Dear Compatriots, Furries and Othekins i please to greet you all, today i received some news about certain forum dedicated to the fans of My Little Pony, i used to be part of an important group of something called Poniverse Newsletter, a charge of make interviews like i did. i had few problems with the admins. Those were good people but i could detect someone was ignoring me when i always dedicated 100% to pay attention every time talk to me on Skype, no i am not begging attention, i am aware that most people have a life outside their computers, me included, is just a matter of principles, if i am busy i say it, if i dont wanna talk to someone i say it, i feel proud to say that i fully suport someone that talks and want to vent their problems, i help people to stand up.


but i am not a hypocrite, i do recognize that i hurted people in the past, i am not proud of it and i wish to change that, all i can do is to learn, learn about my mistakes and continue on. i must admit with some shame, i used to be a Brony, i thought that all was rainbows and colored things but i was wrong and i will not tell detail of my reasons to leave that fandom because i am aware that some of you may feel a brony and i don't pretend to offend my people. Being kicked out from the Poniverse Staff make me realize that the Brony Fandom wasn't my thing, never was, i consider the ponies like a paradise, a pretty place where you can rest and relax, but rest nonetheless attaching to their media, from music, to animations.
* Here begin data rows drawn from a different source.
import Summits.BirchSwinnertonDyer.BirchSwinnertonDyer.Theorems.PrintX11aLowerHalfThreePartnerTheoremB
import Summits.BirchSwinnertonDyer.BirchSwinnertonDyer.Theorems.PrintX11aLowerHalfOfChildrenMemberThree
import HarnessLib

/-!
# Crux `X11aLowerHalf` (item stmt-BirchSwinnertonDyer-19064; routes `PrintX11a` rank 2 ∕ `ErratumRoadFive` rank 5) and the leaf
# `WAllCornerX11a` from the children of line «birth» r13 — the lead's r12 (MEMBER currency for the très-ramifié core) with the
# partner-road bundle RE-CUT TO THREE named facts — the r13 children glue
# (width seat bsd-line-er5-p2 = -w3, p = 3 binder, gen 7; `--supports stmt-BirchSwinnertonDyer-19064` helper)

HONEST FRAMING.  Four composition theorems; no definition, no named fact minted, no `sorry`.  Every theorem is CONDITIONAL and
closes NOTHING: each hypothesis is DISPLAYED — twenty-four statement-only named published facts (never proved; Skinner–Urban 3.6.4
(ram) rational carries the cell's counting flag `SU14-12.3.6-mu@nonsplit@3`; the two remaining Emerton–Pollack–Weston odd-prime
instances and Yan–Zhu Thm. 4.9 carry the disclosure tokens `EPW06@3-Hida-control` ∕ `YZ26@3-BF-ERL-Ohta`), K2's OPEN item 19948,
Greenberg's analytic `μ = 0` on the deep SURJECTIVE X11a pairs at `p ≥ 5` (OPEN) and the rational cyclotomic main-conjecture equality
at `3` for a member of `H(E[3])` on the très-ramifié off-Kodaira deep X11a pairs (`hM`, THE OPEN CORE in member currency).  The gate records a `conditional-result`; the leaf `WAllCornerX11a` is an OPEN `@[conjecture]`
and is NOT proved; BSD is proved for no curve and no class; PARTITION 0.  beyond-print theorem: no.

## What and why

Of the five partner-road facts of r10's `stub_partnerFactsLower`, TWO are not needed on this line: the period unit at the good prime `3`
is Mazur Cor. 4.1 (conjunct 9 of the shared nine; T21 p637825, r11), and the Emerton–Pollack–Weston `∗ = an` transfer mult ⟶ good
(`thm1_muAn_transfer_goodOrdinary_of_mult_odd`) is superseded by a THEOREM of the tree — Greenberg's analytic `μ₃ = 0` at every
good-ordinary curve with irreducible `3`-torsion (LINE `theoremB-x10b`, crux 20682 `PrintX10b.AnalyticMuZeroX10b`, CLOSED; class-free
form `ThreePartner.exists_norm_coeff_padicLFunction_eq_one_of_goodOrdinary_three`, file `PrintX11aLowerHalfThreePartnerTheoremB.lean`).
The lead bsd-line-x11a-p1 g4 registered r12 (sha16 c8c39ece6e5271fb): r11 with the très-ramifié open core RE-CUT into MAIN-CONJECTURE
currency — the research stub `stub_memberRatEqAtTresRamifieThree` («some 3-ordinary member of `H(E[3])` has the rational cyclotomic main-
conjecture equality at 3», X. Wan's Thm. 4 shape at `p = 3`), the lower-half text being a THEOREM through er5-p2 g6's door (p634533) —
glue `x11aLowerHalf_of_children_r12` (p639739, FOUR partner facts).  r13 = r12 with the partner bundle re-cut to THREE conjuncts

  `stub_threePartnerFactsLower : cor514_transfer_of_goodOrdinary_odd ∧ YanZhu2026.thm49_charIdeal_eq_padicLFunction ∧
     thm1_muAlg_transfer_goodOrdinary_of_mult_odd`

(skeleton composition switched to `ThreePartner.x11aLowerHalf_of_printFactsLower_of_threePartnerFacts_of_muAnFive_of_partner_of_tresRamifie`,
p639703; registration by the lead), and this file is the matching children glue, seventh slot = the lead's r12 MEMBER text `hM` (through
`Birth.lowerTresRamifieThree_of_memberRatEqAt_of_nineFactsOddGS_of_elevenFacts`, p639739):

* `Birth.x11aLowerHalf_of_children_r13 : (U3 nine) → (eleven) → (SU 3.6.4 (ram)) → (THREE partner facts) →
     Theses.ErratumRoadFive.NonSurjCornerTwinMuAn → (stub_muAnSurjDeepFive) → (stub_memberRatEqAtTresRamifieThree) → Theses.PrintX11a.X11aLowerHalf`
  and its `ErratumRoadFive` spelling;
* `PrintX11aLeaf.cruxes_of_children_r13` ∕ `PrintX11aLeaf.wAllCornerX11a_of_children_r13` — the lead's leaf displays with the same re-cut.

Counting (INPUTS-LIST-2 ADD-15 §B convention): distinct named facts displayed on 19064's line 26 (r10) → 25 (r11, r12) → 24 (r13);
on the leaf display 27 → 26 → 25.  Closing recipe once children are filed with these exact statements (19948 exists):
`theorem X11aLowerHalf_holds : Theses.PrintX11a.X11aLowerHalf := Birth.x11aLowerHalf_of_children_r13 C_nine C_eleven C_ram C_facts3 C_19948 C_surj C_member`
(`--workitem stmt-BirchSwinnertonDyer-19064`).  Nothing here is new mathematics beyond the tree; no summit statement is proved by this seat.

References: [MazurTateTeitelbaum1986Invent] §I.10–I.13; [Mazur1978] Cor. 4.1; [GreenbergVatsal2000] §3 Remark (3.4), Prop. (3.7);
[SkinnerUrban2014] §3.6.7 (p. 45), Thm. 3.6.4 (p. 43); [EmertonPollackWeston2006] Thm. 1, Thm. 3.1.1, Thm. 5.1.3, Cor. 5.1.4;
[YanZhu2024MainConjNonCM] Thm. 4.9; [Wan2015] Thm. 4; [Kato2004Asterisque] Thm. 12.4, §17.13; [SteinWuthrich2013] Thm. 6.1;
[Wuthrich2014] Prop. 21, Lemma 20; [GreenbergLNM1716] Conj. 1.11; [BalakrishnanEtAl2019] Thm. 1.2; [Miller2011LMS] Def. 1.1;
cell files `Cruxes/X11aLowerHalf/Lines/birth.lean` (r10), `LEAD-g3-VERDICT.md`, `Cruxes/AnalyticMuZeroX10b/Lines/theoremB_x10b.lean`.
-/

set_option autoImplicit false
set_option linter.dupNamespace false -- the directory name repeats the summit name (sibling precedent)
I thought that is not for me to rest now, i must carry on, i do not plan to seek shelter in a place where i dont feel like myself, some of you think "oh you are just butthurt" truth is no, i do recognize that i screw up and i am sorry, of course i am gonna still visit the forums because i have a friend who needs my suport and i always return a favor.


Dear people, i vent this because a pain from my heart is clear and evident, but a part of me thinks that that decition makes me feel closer to this fandom and less a brony, i do have the wish to continue with my project, and i do want to spread the feline world in the internet and start my own fandom, i have hope and i have will, i do not hate anyone or dislike anyone being a brony or not, but things are getting much clear and i have to take this ship outside Equestrian territory and explore these waters. Thanks a lot.